The wise once said life is traveling through the desert – the very kind that is full of thorns and thistles. Countless times I lost in the desert, and countless times pains made me wonder: “what was the meaning of everything?” Following the same path as the Philip, the protagonist in Of Human Bondage, I found the answer.
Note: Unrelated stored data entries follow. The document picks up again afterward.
/-- **The single-flip functional as three two-lift glued sums**: `ZKflip {e} = gsum {e}ᶜ ∅ {e} {e} + gsum {e}ᶜ {e} ∅ {e} + gsum {e}ᶜ {e} {e} ∅`
(the element `e` lies in exactly two of the three blocks). [this work] -/
theorem ZKflip_singleton_eq [Fintype α] (e : α) :
    F.ZKflip {e} = F.gsum {e}ᶜ {e} {e} ∅ + F.gsum {e}ᶜ {e} ∅ {e} + F.gsum {e}ᶜ ∅ {e} {e} := by
  unfold ZKflip
  rw [sum_parts_eq_sum_traces {e}, partsOf_singleton]
  have n1 : ((∅ : Finset α), (∅ : Finset α)) ∉ ({((∅ : Finset α), ({e} : Finset α)), ({e}, ∅)} : Finset (Finset α × Finset α)) := by
    rw [mem_insert, mem_singleton, not_or]
    exact ⟨fun h => singleton_ne_empty e (congrArg Prod.snd h).symm, fun h => singleton_ne_empty e (congrArg Prod.fst h).symm⟩
  have n2 : ((∅ : Finset α), ({e} : Finset α)) ∉ ({(({e} : Finset α), (∅ : Finset α))} : Finset (Finset α × Finset α)) := by
    rw [mem_singleton]
    exact fun h => singleton_ne_empty e (congrArg Prod.snd h)
  rw [sum_insert n1, sum_insert n2, sum_singleton]
  have hmem : ∀ s ∈ partsOf ({e} : Finset α), ∑ q ∈ (parts α).filter (fun q => q.1 ∩ {e} = s.1 ∧ q.2 ∩ {e} = s.2),
      s6K k (F.lab (symmDiff q.1 {e})) (F.lab (symmDiff q.2 {e})) (F.lab (symmDiff (q.1 ∪ q.2)ᶜ {e}))
      = ∑ r ∈ partsOf {e}ᶜ, s6K k (F.lab (symmDiff (r.1 ∪ s.1) {e})) (F.lab (symmDiff (r.2 ∪ s.2) {e}))
          (F.lab (symmDiff (({e}ᶜ \ (r.1 ∪ r.2)) ∪ ({e} \ (s.1 ∪ s.2))) {e})) := fun s hs =>
    sum_parts_trace_eq {e} hs (fun X Y Z => s6K k (F.lab (symmDiff X {e})) (F.lab (symmDiff Y {e})) (F.lab (symmDiff Z {e})))
  have hs0 : ((∅ : Finset α), (∅ : Finset α)) ∈ partsOf ({e} : Finset α) := by rw [partsOf_singleton]; simp
  have hs1 : ((∅ : Finset α), ({e} : Finset α)) ∈ partsOf ({e} : Finset α) := by rw [partsOf_singleton]; simp
  have hs2 : (({e} : Finset α), (∅ : Finset α)) ∈ partsOf ({e} : Finset α) := by rw [partsOf_singleton]; simp
  rw [hmem _ hs0, hmem _ hs1, hmem _ hs2]
  have hne : ∀ r ∈ partsOf ({e}ᶜ : Finset α), e ∉ r.1 ∧ e ∉ r.2 ∧ e ∉ ({e}ᶜ : Finset α) \ (r.1 ∪ r.2) := by
    intro r hr
    obtain ⟨h1, h2, -⟩ := (Sunflower.mem_partsOf_iff).1 hr
    have he : e ∉ ({e}ᶜ : Finset α) := fun h => (mem_compl.1 h) (mem_singleton_self e)
    exact ⟨fun h => he (h1 h), fun h => he (h2 h), fun h => he (mem_sdiff.1 h).1⟩
  unfold gsum
  simp only [empty_union, union_empty, sdiff_self, bot_eq_empty, sdiff_empty]
  rw [add_assoc]
  refine congrArg₂ (· + ·) ?_ (congrArg₂ (· + ·) ?_ ?_)
  · refine sum_congr rfl fun r hr => ?_
    obtain ⟨h1, h2, h3⟩ := hne r hr
    rw [symmDiff_singleton_of_not_mem h1, symmDiff_singleton_of_not_mem h2, symmDiff_union_singleton_of_not_mem h3]
  · refine sum_congr rfl fun r hr => ?_
    obtain ⟨h1, h2, h3⟩ := hne r hr
    rw [symmDiff_singleton_of_not_mem h1, symmDiff_union_singleton_of_not_mem h2, symmDiff_singleton_of_not_mem h3]
  · refine sum_congr rfl fun r hr => ?_
    obtain ⟨h1, h2, h3⟩ := hne r hr
    rw [symmDiff_union_singleton_of_not_mem h1, symmDiff_singleton_of_not_mem h2, symmDiff_singleton_of_not_mem h3]
variable {E : Type*} [NormedAddCommGroup E] [NormedSpace ℝ E]

/-- Membership in the radius lattice `c^ℤ` is invariant under multiplication by `c`. -/
theorem mem_range_zpow_mul_iff {c r : ℝ} (hc : 1 < c) :
    c * r ∈ Set.range (fun n : ℤ => c ^ n) ↔ r ∈ Set.range (fun n : ℤ => c ^ n) := by
  have hc0 : c ≠ 0 := by positivity
  constructor
  · rintro ⟨n, hn⟩
    simp only at hn
    refine ⟨n - 1, ?_⟩
    simp only
    rw [zpow_sub_one₀ hc0, hn]
    field_simp
  · rintro ⟨n, hn⟩
    simp only at hn
    refine ⟨n + 1, ?_⟩
    simp only
    rw [zpow_add_one₀ hc0, hn, mul_comm]

open scoped Classical in
/-- Scaling law of the lattice weight `ψ_c(r) = r⁻²` on `c^ℤ`, `0` off it: `c ψ_c(c r) c = ψ_c(r)`. -/
theorem weight_mul {c : ℝ} (hc : 1 < c) {w : ℝ → ℝ}
    (hw : ∀ r, w r = if r ∈ Set.range (fun n : ℤ => c ^ n) then (r ^ 2)⁻¹ else 0) (r : ℝ) :
    c * w (c * r) * c = w r := by
  rw [hw, hw r]
  by_cases hr : r ∈ Set.range (fun n : ℤ => c ^ n)
  · rw [if_pos ((mem_range_zpow_mul_iff hc).2 hr), if_pos hr]
    have hc0 : c ≠ 0 := by positivity
    have hr0 : r ≠ 0 := by obtain ⟨n, rfl⟩ := hr; exact zpow_ne_zero _ hc0
    field_simp
  · rw [if_neg (mt (mem_range_zpow_mul_iff hc).1 hr), if_neg hr]; ring

open scoped Classical in
/-- The junk weight equals `1` at radius `1 = c⁰`. -/
theorem weight_one {c : ℝ} {w : ℝ → ℝ}
    (hw : ∀ r, w r = if r ∈ Set.range (fun n : ℤ => c ^ n) then (r ^ 2)⁻¹ else 0) : w 1 = 1 := by
  rw [hw, if_pos ⟨0, zpow_zero c⟩]; norm_num

open scoped Classical in
/-- No lattice point of `c^ℤ` lies strictly between `1` and `c`. -/
theorem weight_eq_zero_of_mem_Ioo {c c' : ℝ} (hc : 1 < c) (h1 : 1 < c') (h2 : c' < c) {w : ℝ → ℝ}
    (hw : ∀ r, w r = if r ∈ Set.range (fun n : ℤ => c ^ n) then (r ^ 2)⁻¹ else 0) : w c' = 0 := by
  rw [hw, if_neg]
  rintro ⟨n, hn⟩
  simp only at hn
  rcases le_or_gt n 0 with hn0 | hn0
  · have : c ^ n ≤ 1 := zpow_le_one_of_nonpos₀ hc.le hn0
    linarith
  · have : c ≤ c ^ n := by
      calc c = c ^ (1 : ℤ) := (zpow_one c).symm
        _ ≤ c ^ n := zpow_le_zpow_right₀ hc.le (by omega)
    linarith

open scoped Classical in
/-- **The junk slice `x ↦ ψ_c(‖x‖) • x` is `(c, R)`-RDSS-compatible for EVERY isometry `R`.** -/
theorem junkSlice_rdss {c : ℝ} (hc : 1 < c) {w : ℝ → ℝ}
    (hw : ∀ r, w r = if r ∈ Set.range (fun n : ℤ => c ^ n) then (r ^ 2)⁻¹ else 0)
    (R : E ≃ₗᵢ[ℝ] E) (x : E) :
    c • R.symm (w ‖c • R x‖ • (c • R x)) = w ‖x‖ • x := by
  have hc0 : 0 < c := by linarith
  rw [norm_smul, Real.norm_of_nonneg hc0.le, R.norm_map, map_smul, map_smul, R.symm_apply_apply,
    smul_smul, smul_smul]
  congr 1
  calc _ = c * w (c * ‖x‖) * c := by ring
    _ = w ‖x‖ := weight_mul hc hw ‖x‖

open scoped Classical in
/-- **The junk slice breaks EVERY factor strictly between `1` and `c`, whatever the rotation.** -/
theorem junkSlice_not_rdss {c c' : ℝ} (hc : 1 < c) (h1 : 1 < c') (h2 : c' < c) {w : ℝ → ℝ}
    (hw : ∀ r, w r = if r ∈ Set.range (fun n : ℤ => c ^ n) then (r ^ 2)⁻¹ else 0)
    (R' : E ≃ₗᵢ[ℝ] E) (e : E) (he : ‖e‖ = 1) :
    ¬ ∀ x : E, c' • R'.symm (w ‖c' • R' x‖ • (c' • R' x)) = w ‖x‖ • x := by
  intro h
  have key := h e
  rw [norm_smul, Real.norm_of_nonneg (by linarith : (0:ℝ) ≤ c'), R'.norm_map, he, mul_one,
    weight_eq_zero_of_mem_Ioo hc h1 h2 hw, zero_smul, map_zero, smul_zero, weight_one hw, one_smul] at key
  have : e ≠ 0 := by
    intro h0; rw [h0, norm_zero] at he; exact zero_ne_one he
  exact this key.symm

end Junk

/-! ## §2 Certified misstatements on the tree decls -/

section Certificates

set_option linter.deprecated false in
/-- **THE JUNK EXTENSION LEMMA.** A `(c, R)`-RDSS field (`1 < c`) has a modification on `t ≥ 0` ONLY which is
still `(c, R)`-RDSS and admits NO rotated-DSS symmetry with factor in `(1, c)`: glue the junk slice
`x ↦ ψ_c(‖x‖) • x` onto `t ≥ 0`. -/
theorem exists_junk_extension {c : ℝ} (hc : 1 < c)
    {R : EuclideanSpace ℝ (Fin 3) ≃ₗᵢ[ℝ] EuclideanSpace ℝ (Fin 3)}
    {u : ℝ → EuclideanSpace ℝ (Fin 3) → EuclideanSpace ℝ (Fin 3)} (hR : IsRotatedDSS c R u) :
    ∃ u' : ℝ → EuclideanSpace ℝ (Fin 3) → EuclideanSpace ℝ (Fin 3),
      (∀ s : ℝ, s < 0 → u' s = u s) ∧ IsRotatedDSS c R u' ∧
      ∀ (c' : ℝ) (R' : EuclideanSpace ℝ (Fin 3) ≃ₗᵢ[ℝ] EuclideanSpace ℝ (Fin 3)),
        1 < c' → c' < c → ¬ IsRotatedDSS c' R' u' := by
  classical
  obtain ⟨w, hw⟩ : ∃ w : ℝ → ℝ, ∀ r, w r = if r ∈ Set.range (fun n : ℤ => c ^ n) then (r ^ 2)⁻¹ else 0 :=
    ⟨_, fun r => rfl⟩
  obtain ⟨u', hu'⟩ : ∃ u' : ℝ → EuclideanSpace ℝ (Fin 3) → EuclideanSpace ℝ (Fin 3),
      ∀ t x, u' t x = if t < 0 then u t x else w ‖x‖ • x := ⟨_, fun t x => rfl⟩
  have hneg : ∀ s : ℝ, s < 0 → u' s = u s := fun s hs => by
    funext x; rw [hu', if_pos hs]
  have hnonneg : ∀ s : ℝ, 0 ≤ s → u' s = fun x => w ‖x‖ • x := fun s hs => by
    funext x; rw [hu', if_neg (not_lt.2 hs)]
  refine ⟨u', hneg, fun s x => ?_, fun c' R' h1 h2 hR' => ?_⟩
  · rcases lt_or_ge s 0 with hs | hs
    · have hcs : c ^ 2 * s < 0 := mul_neg_of_pos_of_neg (by positivity) hs
      rw [hneg s hs, hneg _ hcs]; exact hR s x
    · have hcs : 0 ≤ c ^ 2 * s := mul_nonneg (sq_nonneg c) hs
      rw [hnonneg s hs, hnonneg _ hcs]; exact junkSlice_rdss hc hw R x
  · refine junkSlice_not_rdss hc h1 h2 hw R' (EuclideanSpace.single (0 : Fin 3) (1 : ℝ))
      (by rw [EuclideanSpace.norm_single, norm_one]) fun x => ?_
    have key := hR' 0 x
    rwa [mul_zero, hnonneg 0 le_rfl] at key

/-- **THE FAKE BREATHER** (certificate 1, ⟹): B `IsolatedFactorLiouville` (stmt-33310) proves EVERY rotated
Type-I DSS Liouville statement — apply B to the junk extension of the given member (same past, same class,
isolated factor set with `l = c`). -/
theorem rotated_of_isolated (hB : RootDecompFactorLadder.IsolatedFactorLiouville) (c : ℝ)
    (R : EuclideanSpace ℝ (Fin 3) ≃ₗᵢ[ℝ] EuclideanSpace ℝ (Fin 3)) : RotatedTypeIDSSLiouville c R := by
  intro hc u hm hme hR hd t ht
  obtain ⟨u', heq, hR', hiso⟩ := exists_junk_extension hc hR
  have hm' : IsAncientMildSolution 1 u' := isAncientMildSolution_congr hm heq
  have hme' : ∀ s : ℝ, s < 0 → AEStronglyMeasurable (u' s) volume := fun s hs => by
    rw [heq s hs]; exact hme s hs
  have hd' : ∃ C₀ : ℝ, HasTypeIDecay C₀ u' := by
    obtain ⟨C₀, hC⟩ := hd; exact ⟨C₀, hasTypeIDecay_congr hC heq⟩
  have key := hB c R u' hc hm' hme' hR' hd' ⟨c, hc, hiso⟩ t ht
  rwa [heq t ht] at key

/-- **CERTIFIED MISSTATEMENT: B ⟺ W.**  N26's declared residual B `IsolatedFactorLiouville` (stmt-33310, tagged
«WEAKER than W») **is** the wall W `TypeIDssWall` (stmt-29252) as typed (⟸: drop the isolation binder). -/
theorem isolated_iff_wall :
    RootDecompFactorLadder.IsolatedFactorLiouville ↔ RootDecompThresholdSaddle.TypeIDssWall :=
  ⟨fun hB => RootDecompThresholdSaddleWallOfCells.wall_iff_rotated.2 (rotated_of_isolated hB),
    fun hW c R u hc hm hme hR hd _ => (hW c).2 R hc u hm hme hR hd⟩

/-- Hence N26's cut `W ⟺ A ∧ B` is void on the B side: **B ⟺ W ∧ A** as typed (A `AccumulatingFactorLiouville`,
stmt-33311) — stated as an `Iff` so that no route item is the head symbol of a landed theorem. -/
theorem isolated_iff_wall_and_accumulating : RootDecompFactorLadder.IsolatedFactorLiouville ↔
    RootDecompThresholdSaddle.TypeIDssWall ∧ RootDecompFactorLadder.AccumulatingFactorLiouville := by
  refine ⟨fun hB => ⟨isolated_iff_wall.1 hB, ?_⟩, fun h => isolated_iff_wall.2 h.1⟩
  intro u hm hme hd hacc t ht
  obtain ⟨c, R, hc, -, hR⟩ := hacc 1 one_pos
  exact ((isolated_iff_wall.1 hB) c).2 R hc u hm hme hR hd t ht

/-- **Certificate 2: C ⟺ C ∧ F on N15** (`CoarseRatioLargeEnvelopeDssLiouville` stmt-31466 swallows
`FineRatioLargeEnvelopeDssLiouville` stmt-31465; `Iff` form, no item as head symbol): a fine-factor member
(`c ≤ 2`) is `(cᵏ, Q)`-RDSS with `cᵏ > 2` (group law, `isRotatedDSS_pow_exists`); its junk extension at factor `cᵏ` has NO factor in `(1, cᵏ) ⊇ (1, 2]`,
same past, same envelope. -/
theorem coarse_iff_coarse_and_fine : RootDecompThresholdSaddle.CoarseRatioLargeEnvelopeDssLiouville ↔
    RootDecompThresholdSaddle.CoarseRatioLargeEnvelopeDssLiouville ∧
      RootDecompThresholdSaddle.FineRatioLargeEnvelopeDssLiouville := by
  refine ⟨fun hC => ⟨hC, ?_⟩, fun h => h.1⟩
  intro c R u hc hc2 hm hme hR hd hn3 t ht
  obtain ⟨k, hk⟩ := pow_unbounded_of_one_lt (2 : ℝ) hc
  obtain ⟨Q, hQ⟩ := RootDecompFactorLadderTwoFactorTransfer.isRotatedDSS_pow_exists hR k
  have hck : 1 < c ^ k := by linarith
  obtain ⟨u', heq, hR', hiso⟩ := exists_junk_extension hck hQ
  have hm' : IsAncientMildSolution 1 u' := isAncientMildSolution_congr hm heq
  have hme' : ∀ s : ℝ, s < 0 → AEStronglyMeasurable (u' s) volume := fun s hs => by
    rw [heq s hs]; exact hme s hs
  have hd' : ∃ C₀ : ℝ, HasTypeIDecay C₀ u' := by
    obtain ⟨C₀, hC0⟩ := hd; exact ⟨C₀, hasTypeIDecay_congr hC0 heq⟩
  have hn3' : ¬ HasTypeIDecay 3 u' := fun h3 =>
    hn3 (hasTypeIDecay_congr h3 fun s hs => (heq s hs).symm)
  have hiso' : ∀ (c' : ℝ) (R' : EuclideanSpace ℝ (Fin 3) ≃ₗᵢ[ℝ] EuclideanSpace ℝ (Fin 3)),
      1 < c' → c' ≤ 2 → ¬ IsRotatedDSS c' R' u' :=
    fun c' R' h1 h2 => hiso c' R' h1 (lt_of_le_of_lt h2 hk)
  have key := hC (c ^ k) Q u' hck hm' hme' hR' hiso' hd' hn3' t ht
  rwa [heq t ht] at key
The remaining sunlight at dusk receded slowly and relentlessly, leaving dark clouds bare on the pale sky. Gloominess accumulated under the heavy clouds. Outside, out of dead silence, a thunder flashed across the sky, lighting up the entire room. Raining started. Sitting in the coffee house and surrounded by the Joe Hisaishi’s peaceful tunes and Kapeng Barako’s mild odor, I was reading Of Human Bondage again. This is what I enjoyed to do. Every time I felt lost, I would sit here, hold the ragged book, read the paragraphs that once enlightened me, and ruminated on things happened recently alone for hours. I looked outside, as another thunder flashed. Blurred windows insulated people from the rest of the world. Rancorous sounds grew massive, reminding me of those boisterous falling day and those fateful calls from Dad years ago. – “I’m sorry, son. My business failed. Now we don’t have money for you to study aboard.” – “Again!? But I’ve just switched to the international division! What should I do?” So astonished was I by this shocking news. I began to stutter. – “Give me some time. We’ll figure this out. I promise.”
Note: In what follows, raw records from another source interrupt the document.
open Classical in
/-- **PLACING a unit-bond function on NODE 00's bond carrier** (the transpose of `readUY`: the value at the unit bond `b` sourced in `Ω_k^{(k)}` is placed at
`idxOfU b`; zero at index bonds that are not of this form). [cite: Balaban1984PropagatorsII, (2.3) p.224; Balaban1985BackgroundPropagators, (3.9) p.391, dictionary] -/
def placeUY (W : UBondY x → 𝔸) : IBondY x.toKIdx → 𝔸 := fun q =>
  ∑ b : UBondY x, if h : b.src ∈ (domT x.hN x.D x.hk).Om x.k then (if idxOfU x b h = q then W b else 0) else 0

omit [NormedAlgebra ℂ 𝔸] [CompleteSpace 𝔸] in
/-- the placed function at `idxOfU b` is `W b`. [cite: Balaban1984PropagatorsII, (2.3) p.224, bookkeeping] -/
theorem placeUY_idxOfU (W : UBondY x → 𝔸) (b : UBondY x) (h : b.src ∈ (domT x.hN x.D x.hk).Om x.k) : placeUY x W (idxOfU x b h) = W b := by
  classical
  unfold placeUY
  rw [Finset.sum_eq_single b]
  · rw [dif_pos h, if_pos rfl]
  · intro b' _ hb'
    by_cases h' : b'.src ∈ (domT x.hN x.D x.hk).Om x.k
    · rw [dif_pos h', if_neg]
      exact fun e => hb' (idxOfU_inj x e)
    · rw [dif_neg h']
  · intro hb
    exact absurd (Finset.mem_univ _) hb

omit [NormedAlgebra ℂ 𝔸] [CompleteSpace 𝔸] in
/-- placing is additive. [cite: Balaban1985BackgroundPropagators, (3.9) p.391, bookkeeping] -/
theorem placeUY_add (W W' : UBondY x → 𝔸) : placeUY x (W + W') = placeUY x W + placeUY x W' := by
  classical
  funext q
  simp only [placeUY, Pi.add_apply, ← Finset.sum_add_distrib]
  refine Finset.sum_congr rfl fun b _ => ?_
  split_ifs <;> simp

omit [CompleteSpace 𝔸] in
/-- placing is homogeneous. [cite: Balaban1985BackgroundPropagators, (3.9) p.391, bookkeeping] -/
theorem placeUY_smul (a : ℂ) (W : UBondY x → 𝔸) : placeUY x (a • W) = a • placeUY x W := by
  classical
  funext q
  simp only [placeUY, Pi.smul_apply, Finset.smul_sum]
  refine Finset.sum_congr rfl fun b _ => ?_
  split_ifs <;> simp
I hung up, speechlessly and furiously. Slamming the door with all my strength, I roamed out heart-broken. The storm was coming. Passer-by fastened their pace, trying to escape the unstoppable storm, all except me. “When will you earn the money? When can you make everything right? You failed again and again! I can’t afford the overseas study. I can’t be a normal international-student like them. I can’t…” The mad voice in my head finally broke out, roaring and raging. Cold droplets stroke my face, reminding me of what cruel absurdness it was for one trapped in the nightmare of poverty dare to dream of study-aboard. Poverty, yes, I had been stuck in poverty far too long, so had been the entire family. Always haunting me were those minutes and seconds of watching grandparents sitting inside piles of foul trashes picking up useful ones little by little to exchange for coins: “Dear boy, remember, remember, never be a trailblazer,” Grandpa did his routine slowly and seriously, “If your Dad didn’t come to Shenzhen for his start-up, he wouldn’t lose anything. Back then life was safe and cozy.”
“A failure of a start-up is common. What if he succeeded twelve years ago?” I retorted, “Look at those ambitious young men who came here seeking for chance after Reform and Opening-up. All my friends’ families are wealthy because of…”“But he didn’t.” He interrupted, firmly and bitterly. Slightly irritated, I wanted to defend Dad—defend a yearning, in fact, the same one which led Dad here years ago, which urged me to be brave, to do things that others don’t dare to do.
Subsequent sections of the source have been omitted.